The task »
After finding the line with "-- joint convergence" in the entries below, retype exactly each line from there through the line with "hψ₂c hψ₂s hψ₂0 (hconv", including that final line.

Record excerpts »
-- Opening Marker --

import Literature.Probability.Percolation.Z2PivotalCampbellLimit
import Summits.CriticalPhenomena.CardyFormulaZ2.Theorems.CardyMeckeFlipFlipErgodicityZ2StubLatticeCampbellKernel

/-!
# Crux `FlipErgodicityZ2` (stmt-CriticalPhenomena-14825), line `registered`: stub `stub_patternCampbellLimit`

Route `Summits/CriticalPhenomena/CardyFormulaZ2/Theses/CardyMeckeFlip`.  **The pattern Campbell
functionals pass to the limit** (stub 2b-L of the reshaped birth skeleton, the glue node of the
limit passage of the lattice Campbell–Mecke identity): along a mesh sequence `δ_k → 0⁺` realising
a subsequential quad-crossing limit `μ` of bond-`ℤ²` percolation and along which the pair
(configuration `ω_{δ_k} ∈ ℋ`, Garban–Pete–Schramm measure `μ^ε_{δ_k}(ω)`) converges jointly in law
to `(S, M ε S)`, for every `φ ∈ C_c(ℂ)` with `sup_k E[⟨μ^ε_{δ_k}, |φ|⟩²] < ∞` and every cylinder
datum `(Q, g)`,

  `E[ ∫ φ(z) g({i | Qᵢ ∈ ω_{δ_k}}) μ^ε_{δ_k}(ω)(dz) ] → ∫ ∫ φ(x) g({i | Qᵢ ∈ S}) (M ε S)(dx) dμ(S)`.

Proof.  (a) `g(pattern)` does not depend on the integration variable, so both inner integrals
are `⟨·, φ⟩ · g(pattern)`.  (b) Split `φ = φ⁺ - φ⁻`; on the lattice `⟨μ^ε_δ, φ⟩ = ⟨μ^ε_δ, φ⁺⟩ -
⟨μ^ε_δ, φ⁻⟩` exactly (local finiteness), and on the limit side the same linearity holds
`μ`-almost surely — it is inherited from the lattice through the joint convergence tested on the
bounded continuous `min 1 |v₀ - v₁ + v₂|` (`ae_eq_sub_of_tendsto_triple`).  (c) For `φ^± ≥ 0`
the limit passage is `tendsto_integral_integral_mul_apply_pattern_of_nonneg` of the Literature
file `Z2PivotalCampbellLimit.lean`: decompose `g(pattern) = Σ_T g(T) 1{pattern = T}` over the
finitely many patterns; each atom `{S | {i | Qᵢ ∈ S} = T}` is Borel and a `μ`-continuity set
(Schramm–Smirnov 2011 Lemma 5.1, proved in the tree), and the model-free glue
`tendsto_integral_mul_indicator_of_tendsto_pair` (portmanteau sandwich for the truncated weights +
uniform second moments, which for `φ^±` are dominated by those of `|φ|`) applies atom by atom.
-/

noncomputable section

open MeasureTheory Set Filter Metric Topology
open Literature.Probability.Percolation Literature.Probability.Percolation.QuadCrossing
open Literature.Probability.LatticeModels Literature.Probability.Distributions
open scoped ENNReal Topology BoundedContinuousFunction

namespace Summit.CriticalPhenomena.CardyFormulaZ2.Theorems.CardyMeckeFlip

/-! ### The registered stub -/

/-- **Stub 2b-L of the birth skeleton of crux `FlipErgodicityZ2` — the pattern Campbell
functionals pass to the limit**, verbatim the registered signature: along a mesh sequence
`δ_k → 0⁺` realising `μ` and along which `(ω_δ, μ^ε_δ(ω))` converges jointly in law to
`(S, M ε S)` (the convergence clause of `IsZ2PivotalKernelLimit`), for every `φ ∈ C_c(ℂ)` with
`sup_k E[⟨μ^ε_{δ_k}, |φ|⟩²] < ∞` and every cylinder datum `(Q, g)`,
`E[∫ φ g({i | Qᵢ ∈ ω_{δ_k}}) dμ^ε_{δ_k}(ω)] → ∫ ∫ φ g({i | Qᵢ ∈ S}) d(M ε S) dμ(S)`.
Proof: split `φ = φ⁺ - φ⁻` (linearity is exact on the lattice and almost sure in the limit,
`ae_eq_sub_of_tendsto_triple`), and apply
`tendsto_integral_integral_mul_apply_pattern_of_nonneg` to `φ⁺` and `φ⁻`, whose second moments
are dominated by those of `|φ|`. [folklore] -/
theorem stub_patternCampbellLimit :
    ∀ (μ : FiniteMeasure (QuadConfig (Set.univ : Set ℂ)))
      (M : ℝ → QuadConfig (Set.univ : Set ℂ) → Measure ℂ) (δs : ℕ → ℝ),
      (∀ k, 0 < δs k) → Tendsto δs atTop (𝓝 0) →
        Tendsto (fun k => z2QuadLaw (Set.univ : Set ℂ) (δs k)) atTop (𝓝 μ) →
          ∀ ε : ℝ, 0 < ε → Measurable (M ε) →
            (∀ (m : ℕ) (φ : Fin m → ℂ → ℝ), (∀ j, Continuous (φ j)) →
              (∀ j, HasCompactSupport (φ j)) →
                ∀ F : BoundedContinuousFunction (QuadConfig (Set.univ : Set ℂ) × (Fin m → ℝ)) ℝ,
                  Tendsto
                    (fun k => ∫ ω, F (z2QuadConfig (Set.univ : Set ℂ) (δs k) ω,
                        fun j => ∫ x, φ j x ∂(z2PivotalMeasure ε (δs k) ω))
                      ∂(bondPercolation (zdGraph 2) half))
                    atTop
                    (𝓝 (∫ S, F (S, fun j => ∫ x, φ j x ∂(M ε S))
                      ∂(μ : Measure (QuadConfig (Set.univ : Set ℂ)))))) →
            ∀ φ : ℂ → ℝ, Continuous φ → HasCompactSupport φ →
              (∃ C : ℝ, ∀ k, ∫ ω, (∫ x, |φ x| ∂(z2PivotalMeasure ε (δs k) ω)) ^ 2
                  ∂(bondPercolation (zdGraph 2) half) ≤ C) →
                ∀ (n : ℕ) (Q : Fin n → Quad (Set.univ : Set ℂ)) (g : Set (Fin n) → ℝ),
                  Tendsto
                    (fun k => ∫ ω, ∫ z, φ z * g {i | Q i ∈ z2QuadConfig (Set.univ : Set ℂ) (δs k) ω}
                      ∂(z2PivotalMeasure ε (δs k) ω) ∂(bondPercolation (zdGraph 2) half))
                    atTop
                    (𝓝 (∫ S, ∫ x, φ x * g {i | Q i ∈ S} ∂(M ε S)
                      ∂(μ : Measure (QuadConfig (Set.univ : Set ℂ))))) := by
  intro μ M δs hpos h0 hlaw ε hε hM hjoint φ hφ hφc hC n Q g
  obtain ⟨C, hC⟩ := hC
  have hμΛ : IsSubseqQuadLimit univ μ := (isSubseqQuadLimit_iff univ μ).2 ⟨δs, hpos, h0, hlaw⟩
  -- positive and negative parts of `φ`
  set ψ₁ : ℂ → ℝ := fun x => max (φ x) 0 with hψ₁
  set ψ₂ : ℂ → ℝ := fun x => max (-φ x) 0 with hψ₂
  have hψ₁c : Continuous ψ₁ := hφ.max continuous_const
  have hψ₂c : Continuous ψ₂ := hφ.neg.max continuous_const
  have hψ₁s : HasCompactSupport ψ₁ := hφc.comp_left (g := fun a : ℝ => max a 0) (max_self 0)
  have hψ₂s : HasCompactSupport ψ₂ :=
    hφc.comp_left (g := fun a : ℝ => max (-a) 0) (by simp only [neg_zero, max_self])
  have hψ₁0 : ∀ x, 0 ≤ ψ₁ x := fun x => le_max_right _ _
  have hψ₂0 : ∀ x, 0 ≤ ψ₂ x := fun x => le_max_right _ _
  have hψ₁le : ∀ x, ψ₁ x ≤ |φ x| := fun x => max_le (le_abs_self _) (abs_nonneg _)
  have hψ₂le : ∀ x, ψ₂ x ≤ |φ x| := fun x => max_le (neg_le_abs _) (abs_nonneg _)
  have hφeq : ∀ x, φ x = ψ₁ x - ψ₂ x := fun x => (max_zero_sub_max_neg_zero_eq_self (φ x)).symm
  have hφa : Continuous fun x => |φ x| := hφ.abs
  have hφas : HasCompactSupport fun x => |φ x| := hφc.abs
  -- second moments of `φ^±` are dominated by those of `|φ|`
  have hmom : ∀ {ψ : ℂ → ℝ}, Continuous ψ → HasCompactSupport ψ → (∀ x, 0 ≤ ψ x) →
      (∀ x, ψ x ≤ |φ x|) → ∀ k, ∫ ω, (∫ x, ψ x ∂(z2PivotalMeasure ε (δs k) ω)) ^ 2
        ∂(bondPercolation (zdGraph 2) half) ≤ C := by
    intro ψ hψ hψs hψ0 hψle k
    refine le_trans (integral_mono (integrable_sq_integral_z2PivotalMeasure hε (hpos k) hψ hψs)
      (integrable_sq_integral_z2PivotalMeasure hε (hpos k) hφa hφas) fun ω => ?_) (hC k)
    haveI := isFiniteMeasureOnCompacts_z2PivotalMeasure ε (hpos k) ω
    exact pow_le_pow_left₀ (integral_nonneg hψ0) (integral_mono
      (hψ.integrable_of_hasCompactSupport hψs) (hφa.integrable_of_hasCompactSupport hφas) hψle) 2
  -- joint convergence for a single test function
  have hconv : ∀ {ψ : ℂ → ℝ}, Continuous ψ → HasCompactSupport ψ →
      ∀ F : BoundedContinuousFunction (QuadConfig (univ : Set ℂ) × ℝ) ℝ,
        Tendsto (fun k => ∫ ω, F (z2QuadConfig (univ : Set ℂ) (δs k) ω,
            ∫ x, ψ x ∂(z2PivotalMeasure ε (δs k) ω)) ∂(bondPercolation (zdGraph 2) half))
          atTop (𝓝 (∫ S, F (S, ∫ x, ψ x ∂(M ε S)) ∂(μ : Measure (QuadConfig (univ : Set ℂ))))) :=
    fun hψ hψs => tendsto_pair_of_tendsto_fin_one
      (hjoint 1 (fun _ => _) (fun _ => hψ) (fun _ => hψs))
  -- the limit passage for `φ⁺` and `φ⁻`
  obtain ⟨h₁, hI₁⟩ := tendsto_integral_integral_mul_apply_pattern_of_nonneg μ M δs hpos hμΛ hε hM
    hψ₁c hψ₁s hψ₁0 (hconv hψ₁c hψ₁s) (hmom hψ₁c hψ₁s hψ₁0 hψ₁le) Q g
  obtain ⟨h₂, hI₂⟩ := tendsto_integral_integral_mul_apply_pattern_of_nonneg μ M δs hpos hμΛ hε hM
    hψ₂c hψ₂s hψ₂0 (hconv hψ₂c hψ₂s) (hmom hψ₂c hψ₂s hψ₂0 hψ₂le) Q g
  -- linearity: exact on the lattice ...
  have hlat : ∀ k ω, ∫ x, φ x ∂(z2PivotalMeasure ε (δs k) ω) =
      ∫ x, ψ₁ x ∂(z2PivotalMeasure ε (δs k) ω) - ∫ x, ψ₂ x ∂(z2PivotalMeasure ε (δs k) ω) := by
    intro k ω
    haveI := isFiniteMeasureOnCompacts_z2PivotalMeasure ε (hpos k) ω
    rw [← integral_sub (hψ₁c.integrable_of_hasCompactSupport hψ₁s)
      (hψ₂c.integrable_of_hasCompactSupport hψ₂s)]
    exact integral_congr_ae (ae_of_all _ fun x => hφeq x)
  -- ... and almost sure in the limit
  have hae : ∀ᵐ S ∂(μ : Measure (QuadConfig (univ : Set ℂ))),
      ∫ x, φ x ∂(M ε S) = ∫ x, ψ₁ x ∂(M ε S) - ∫ x, ψ₂ x ∂(M ε S) := by
    have h3c : ∀ j, Continuous (![φ, ψ₁, ψ₂] j) := fun j => by
      fin_cases j
      · exact hφ
      · exact hψ₁c
      · exact hψ₂c
    have h3s : ∀ j, HasCompactSupport (![φ, ψ₁, ψ₂] j) := fun j => by
      fin_cases j
      · exact hφc
      · exact hψ₁s
      · exact hψ₂s
    have h := ae_eq_sub_of_tendsto_triple
      (X := fun k => z2QuadConfig (univ : Set ℂ) (δs k))
      (v := fun k ω j => ∫ x, (![φ, ψ₁, ψ₂] j) x ∂(z2PivotalMeasure ε (δs k) ω))
      (w := fun S j => ∫ x, (![φ, ψ₁, ψ₂] j) x ∂(M ε S))
      (hjoint 3 ![φ, ψ₁, ψ₂] h3c h3s) (fun k ω => hlat k ω)
      (fun j => measurable_integral_of_measurable_measure hM (h3c j).stronglyMeasurable)
    exact h
  -- integrability of the Campbell integrands
  have hGm : ∀ k, Measurable fun ω : BondConfig (Site 2) =>
      g {i | Q i ∈ z2QuadConfig (univ : Set ℂ) (δs k) ω} := fun k =>
    measurable_comp_crossingPattern Q g (hpos k)
  have hGb : ∀ A : Set (Fin n), |g A| ≤ ∑ B : Set (Fin n), |g B| := fun A => abs_apply_le_sum_abs g A
  have hGm' : Measurable fun S : QuadConfig (univ : Set ℂ) => g {i | Q i ∈ S} :=
    measurable_apply_pattern Q g
  have hlhs : ∀ k,
      ∫ ω, (∫ x, ψ₁ x ∂(z2PivotalMeasure ε (δs k) ω)) *
          g {i | Q i ∈ z2QuadConfig (univ : Set ℂ) (δs k) ω} ∂(bondPercolation (zdGraph 2) half) -
        ∫ ω, (∫ x, ψ₂ x ∂(z2PivotalMeasure ε (δs k) ω)) *
          g {i | Q i ∈ z2QuadConfig (univ : Set ℂ) (δs k) ω} ∂(bondPercolation (zdGraph 2) half) =
      ∫ ω, (∫ x, φ x ∂(z2PivotalMeasure ε (δs k) ω)) *
          g {i | Q i ∈ z2QuadConfig (univ : Set ℂ) (δs k) ω} ∂(bondPercolation (zdGraph 2) half) := by
    intro k
    rw [← integral_sub (integrable_integral_z2PivotalMeasure_mul hε (hpos k) hψ₁c hψ₁s (hGm k)
      (fun ω => hGb _)) (integrable_integral_z2PivotalMeasure_mul hε (hpos k) hψ₂c hψ₂s (hGm k)
      (fun ω => hGb _))]
    refine integral_congr_ae (ae_of_all _ fun ω => ?_)
    simp only
    rw [← sub_mul, ← hlat k ω]
  have hrhs :
      ∫ S, (∫ x, ψ₁ x ∂(M ε S)) * g {i | Q i ∈ S} ∂(μ : Measure (QuadConfig (univ : Set ℂ))) -
        ∫ S, (∫ x, ψ₂ x ∂(M ε S)) * g {i | Q i ∈ S} ∂(μ : Measure (QuadConfig (univ : Set ℂ))) =
      ∫ S, (∫ x, φ x ∂(M ε S)) * g {i | Q i ∈ S} ∂(μ : Measure (QuadConfig (univ : Set ℂ))) := by
    rw [← integral_sub
      (hI₁.mul_bdd hGm'.aestronglyMeasurable
        (ae_of_all _ fun S => (Real.norm_eq_abs _).le.trans (hGb _)))
      (hI₂.mul_bdd hGm'.aestronglyMeasurable
        (ae_of_all _ fun S => (Real.norm_eq_abs _).le.trans (hGb _)))]
    refine integral_congr_ae ?_
    filter_upwards [hae] with S hS
    rw [← sub_mul, ← hS]
  have key : Tendsto (fun k => ∫ ω, (∫ x, φ x ∂(z2PivotalMeasure ε (δs k) ω)) *
      g {i | Q i ∈ z2QuadConfig (univ : Set ℂ) (δs k) ω} ∂(bondPercolation (zdGraph 2) half))
      atTop (𝓝 (∫ S, (∫ x, φ x ∂(M ε S)) * g {i | Q i ∈ S}
        ∂(μ : Measure (QuadConfig (univ : Set ℂ))))) := by
    rw [← hrhs]
    exact (h₁.sub h₂).congr hlhs
  simp_rw [integral_mul_const]
  exact key

end Summit.CriticalPhenomena.CardyFormulaZ2.Theorems.CardyMeckeFlip

end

-- Closing Marker --

Task output »
  -- joint convergence for a single test function
  have hconv : ∀ {ψ : ℂ → ℝ}, Continuous ψ → HasCompactSupport ψ →
      ∀ F : BoundedContinuousFunction (QuadConfig (univ : Set ℂ) × ℝ) ℝ,
        Tendsto (fun k => ∫ ω, F (z2QuadConfig (univ : Set ℂ) (δs k) ω,
            ∫ x, ψ x ∂(z2PivotalMeasure ε (δs k) ω)) ∂(bondPercolation (zdGraph 2) half))
          atTop (𝓝 (∫ S, F (S, ∫ x, ψ x ∂(M ε S)) ∂(μ : Measure (QuadConfig (univ : Set ℂ))))) :=
    fun hψ hψs => tendsto_pair_of_tendsto_fin_one
      (hjoint 1 (fun _ => _) (fun _ => hψ) (fun _ => hψs))
  -- the limit passage for `φ⁺` and `φ⁻`
  obtain ⟨h₁, hI₁⟩ := tendsto_integral_integral_mul_apply_pattern_of_nonneg μ M δs hpos hμΛ hε hM
    hψ₁c hψ₁s hψ₁0 (hconv hψ₁c hψ₁s) (hmom hψ₁c hψ₁s hψ₁0 hψ₁le) Q g
  obtain ⟨h₂, hI₂⟩ := tendsto_integral_integral_mul_apply_pattern_of_nonneg μ M δs hpos hμΛ hε hM
    hψ₂c hψ₂s hψ₂0 (hconv hψ₂c hψ₂s) (hmom hψ₂c hψ₂s hψ₂0 hψ₂le) Q g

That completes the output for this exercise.